▸ **Dataset excerpts**
* * * * * * *
/-- **The EVENTUAL Poitou–Tate lifting with prescribed classes at the places above `p` modulo the signed local Kummer condition.**
`K` a number field with `poitouTate_selmerStructure_duality K`, `E[p^J]` finite for all `J`, `E[p^J](χ_u)` unramified with `p^J ∉ v`
outside `S = S₀ ∪ {v ∣ p} ∪ ∞` (`hS`), and the tower input `htower` for the dual of the relaxed signed structure `𝓖^A_{S₀}`. Then for
every `J` and every family `(x_v)_v` of local classes of level `J` there are `J' ≥ J` and a class `y` of the Selmer group of
`𝓖^A_{S₀ ∪ {v ∣ p}}` (everything at `S`, unramified outside) with `res_v y − H¹(ι) x_v` in the signed local Kummer condition
`twistedTorsionLocalKummer … K_v (A v)` at every `v ∣ p` outside `S₀`: Howard's `SelmerComplement` (i) for `𝓖^A_{S₀} ≤ 𝓖^A_{S₀ ∪ {v ∣ p}}`,
target `H¹(ι) x_v` at `v ∣ p` and `0` elsewhere, orthogonal to `H¹_{(𝓖^A_{S₀})^*}(K, M_{J'}^D)` by the adjunction
`⟨H¹(ι) x_v, y_v⟩_v = ⟨x_v, H¹(ι^D) y_v⟩_v` and `htower`. [cite: GreenbergLNM1716, §4 Prop. 4.13 Remark (p. 122), p. 124]
[cite: Howard2004HeegnerKolyvagin, Thm. 2.1.11 (arXiv:1202.6340 p. 6)] -/
theorem exists_mem_selmerGroup_relaxed_sub_map_incl_mem_localKummer_of_poitouTate
    [hfin : ∀ J : ℕ, Finite (W.geomTorsion ((p ^ J : ℕ) : ℤ))]
    (hPT : poitouTate_selmerStructure_duality K)
    (hS : ∀ (J : ℕ) (v : HeightOneSpectrum (𝓞 K)), (Sum.inr v : Place K) ∉ twistedDescentPlaces (K := K) p S₀ →
      ((p ^ J : ℕ) : 𝓞 K) ∉ v.asIdeal ∧ GaloisRep.IsUnramifiedAt v (W.twistedTorsionGaloisModule p κ J u hu))
    (htower : ∀ J : ℕ, ∃ (J' : ℕ) (hJ : J ≤ J'), ∀ inv : LocalInvariants K (p ^ J'), inv.IsPerfect →
      inv.SumLocalTermEqZero → inv.UnramifiedOrthogonal →
      ∀ y ∈ (inv.dualSelmerStructure (W.twistedTorsionGaloisModule p κ J' u hu)
          (W.twistedSignedRelaxedSelmerStructure p S₀ κ J' u hu A)).selmerGroup,
        galoisCohomology.map (W.twistedTorsionInclDual p κ hJ u hu) 1 y = 0)
    (J : ℕ) (x : ∀ v : HeightOneSpectrum (𝓞 K),
      galoisCohomology ((W.twistedTorsionGaloisModule p κ J u hu).restrictField (v.adicCompletion K)) 1) :
    ∃ (J' : ℕ) (hJ : J ≤ J') (y : galoisCohomology (W.twistedTorsionGaloisModule p κ J' u hu) 1),
      y ∈ (W.twistedSignedRelaxedSelmerStructure p (S₀ ∪ WeierstrassCurve.placesAbove (K := K) p) κ J' u hu A).selmerGroup ∧
      ∀ v : HeightOneSpectrum (𝓞 K), ((p : ℕ) : 𝓞 K) ∈ v.asIdeal → v ∉ S₀ →
        galoisCohomology.res (W.twistedTorsionGaloisModule p κ J' u hu) (v.adicCompletion K) 1 y -
            galoisCohomology.map ((W.twistedTorsionIncl p κ hJ u hu).restrictField (v.adicCompletion K)) 1 (x v) ∈
          W.twistedTorsionLocalKummer p κ J' u hu (v.adicCompletion K) (A v) := by
  obtain ⟨J', hJ, hy⟩ := htower J
  haveI : NeZero (p ^ J') := ⟨pow_ne_zero _ (Fact.out : p.Prime).ne_zero⟩
  obtain ⟨inv, hperf, hvan, hur, hSC⟩ := hPT (p ^ J')
  have hM : ∀ m : W.geomTorsion ((p ^ J' : ℕ) : ℤ), (p ^ J') • m = 0 := W.pow_nsmul_geomTorsion_pow p J'
  -- the target family: `H¹(ι) x_v` at `v ∣ p`, `0` elsewhere
  let t' : Π v : Place K, galoisCohomology ((W.twistedTorsionGaloisModule p κ J' u hu).toLocal v) 1 := fun v ↦
    match v with
    | Sum.inl _ => 0
    | Sum.inr v =>
        if ((p : ℕ) : 𝓞 K) ∈ v.asIdeal then
          (galoisCohomology.map ((W.twistedTorsionIncl p κ hJ u hu).restrictField (Place.Completion (K := K) (Sum.inr v)))
            1 (x v) : galoisCohomology ((W.twistedTorsionGaloisModule p κ J' u hu).toLocal (Sum.inr v)) 1)
        else 0
  have ht'inl : ∀ w : InfinitePlace K, t' (Sum.inl w) = 0 := fun _ ↦ rfl
  have ht'inr : ∀ v : HeightOneSpectrum (𝓞 K), t' (Sum.inr v) = if ((p : ℕ) : 𝓞 K) ∈ v.asIdeal then
      (galoisCohomology.map ((W.twistedTorsionIncl p κ hJ u hu).restrictField (Place.Completion (K := K) (Sum.inr v)))
        1 (x v) : galoisCohomology ((W.twistedTorsionGaloisModule p κ J' u hu).toLocal (Sum.inr v)) 1) else 0 :=
    fun _ ↦ rfl
  have ht' : ∀ v ∈ twistedDescentPlaces (K := K) p S₀,
      t' v ∈ W.twistedSignedRelaxedSelmerStructure p (S₀ ∪ WeierstrassCurve.placesAbove (K := K) p) κ J' u hu A v := by
    intro v hv
    cases v with
    | inl w => rw [W.twistedSignedRelaxedSelmerStructure_inl]; exact AddSubgroup.mem_top _
    | inr v =>
      have hv' : v ∈ S₀ ∪ WeierstrassCurve.placesAbove (K := K) p := by
        rw [Finset.mem_union, WeierstrassCurve.mem_placesAbove_iff]
        exact (inr_mem_twistedDescentPlaces_iff p S₀ v).1 hv
      rw [W.twistedSignedRelaxedSelmerStructure_inr_of_mem p _ κ J' u hu A hv']; exact AddSubgroup.mem_top _
  -- orthogonality to the dual of `𝓖^A_{S₀}`: adjunction + the tower input
  have horth : ∀ y ∈ (inv.dualSelmerStructure (W.twistedTorsionGaloisModule p κ J' u hu)
      (W.twistedSignedRelaxedSelmerStructure p S₀ κ J' u hu A)).selmerGroup,
      ∑ v ∈ twistedDescentPlaces (K := K) p S₀,
        localTatePairingZMod (W.twistedTorsionGaloisModule p κ J' u hu) (p ^ J') v (inv v) (t' v)
          (galoisCohomology.localization ((W.twistedTorsionGaloisModule p κ J' u hu).tateDual (p ^ J')) v 1 y) = 0 := by
    intro y hy'
    have hy0 := hy inv hperf hvan hur y hy'
    refine Finset.sum_eq_zero fun v _ ↦ ?_
    cases v with
    | inl w => rw [ht'inl, map_zero, AddMonoidHom.zero_apply]
    | inr v =>
      by_cases hpv : ((p : ℕ) : 𝓞 K) ∈ v.asIdeal
      · have hnat : galoisCohomology.map ((W.twistedTorsionInclDual p κ hJ u hu).restrictField
              (Place.Completion (K := K) (Sum.inr v))) 1
            (galoisCohomology.localization ((W.twistedTorsionGaloisModule p κ J' u hu).tateDual (p ^ J'))
              (Sum.inr v) 1 y) =
            galoisCohomology.localization ((W.twistedTorsionGaloisModule p κ J u hu).tateDual (p ^ J')) (Sum.inr v) 1
              (galoisCohomology.map (W.twistedTorsionInclDual p κ hJ u hu) 1 y) :=
          (galoisCohomology.res_map_one _ _ y).symm
        rw [ht'inr, if_pos hpv, W.localTatePairingZMod_map_twistedTorsionIncl p κ hJ u hu (Sum.inr v) (inv (Sum.inr v)),
          hnat, hy0, map_zero, map_zero]
      · have h0 : t' (Sum.inr v) = 0 := by rw [ht'inr, if_neg hpv]; rfl
        rw [h0, map_zero, AddMonoidHom.zero_apply]
  obtain ⟨y, hySel, hyt⟩ := (hSC (W.twistedTorsionGaloisModule p κ J' u hu) hM (twistedDescentPlaces (K := K) p S₀)
    (hS J') (W.twistedSignedRelaxedSelmerStructure p S₀ κ J' u hu A)
    (W.twistedSignedRelaxedSelmerStructure p (S₀ ∪ WeierstrassCurve.placesAbove (K := K) p) κ J' u hu A)
    (twistedSignedRelaxedSelmerStructure_le_union_placesAbove W p S₀ κ u hu A J')
    (W.isUnramifiedOutside_twistedSignedRelaxedSelmerStructure p S₀ κ J' u hu A)
    (isUnramifiedOutside_twistedSignedRelaxedSelmerStructure_union_placesAbove W p S₀ κ u hu A J')).1 t' ht' horth
  refine ⟨J', hJ, y, hySel, fun v hpv hv ↦ ?_⟩
  have h := hyt (Sum.inr v) ((inr_mem_twistedDescentPlaces_iff p S₀ v).2 (Or.inr hpv))
  rw [ht'inr, if_pos hpv, W.twistedSignedRelaxedSelmerStructure_inr_of_mem_asIdeal p S₀ κ J' u hu A hv hpv] at h
  exact h

end General

/-! ## §2. `K = ℚ`, cyclotomic `κ`, `v ∋ p`: the signed Kummer condition over `ℚ_∞` holds for all conjugates -/

section Rat

variable (W : WeierstrassCurve ℚ) {p : ℕ} [Fact p.Prime] (κ : ZpExtension ℚ p)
* * * * * * *
Using the entries above, give back exactly the line containing "obtain ⟨inv, hperf, hvan, hur, hSC⟩", the line containing "rw [W.twistedSignedRelaxedSelmerStructure_inr_of_mem p", and every line between them, and nothing else.

  obtain ⟨inv, hperf, hvan, hur, hSC⟩ := hPT (p ^ J')
  have hM : ∀ m : W.geomTorsion ((p ^ J' : ℕ) : ℤ), (p ^ J') • m = 0 := W.pow_nsmul_geomTorsion_pow p J'
  -- the target family: `H¹(ι) x_v` at `v ∣ p`, `0` elsewhere
  let t' : Π v : Place K, galoisCohomology ((W.twistedTorsionGaloisModule p κ J' u hu).toLocal v) 1 := fun v ↦
    match v with
    | Sum.inl _ => 0
    | Sum.inr v =>
        if ((p : ℕ) : 𝓞 K) ∈ v.asIdeal then
          (galoisCohomology.map ((W.twistedTorsionIncl p κ hJ u hu).restrictField (Place.Completion (K := K) (Sum.inr v)))
            1 (x v) : galoisCohomology ((W.twistedTorsionGaloisModule p κ J' u hu).toLocal (Sum.inr v)) 1)
        else 0
  have ht'inl : ∀ w : InfinitePlace K, t' (Sum.inl w) = 0 := fun _ ↦ rfl
  have ht'inr : ∀ v : HeightOneSpectrum (𝓞 K), t' (Sum.inr v) = if ((p : ℕ) : 𝓞 K) ∈ v.asIdeal then
      (galoisCohomology.map ((W.twistedTorsionIncl p κ hJ u hu).restrictField (Place.Completion (K := K) (Sum.inr v)))
        1 (x v) : galoisCohomology ((W.twistedTorsionGaloisModule p κ J' u hu).toLocal (Sum.inr v)) 1) else 0 :=
    fun _ ↦ rfl
  have ht' : ∀ v ∈ twistedDescentPlaces (K := K) p S₀,
      t' v ∈ W.twistedSignedRelaxedSelmerStructure p (S₀ ∪ WeierstrassCurve.placesAbove (K := K) p) κ J' u hu A v := by
    intro v hv
    cases v with
    | inl w => rw [W.twistedSignedRelaxedSelmerStructure_inl]; exact AddSubgroup.mem_top _
    | inr v =>
      have hv' : v ∈ S₀ ∪ WeierstrassCurve.placesAbove (K := K) p := by
        rw [Finset.mem_union, WeierstrassCurve.mem_placesAbove_iff]
        exact (inr_mem_twistedDescentPlaces_iff p S₀ v).1 hv
      rw [W.twistedSignedRelaxedSelmerStructure_inr_of_mem p _ κ J' u hu A hv']; exact AddSubgroup.mem_top _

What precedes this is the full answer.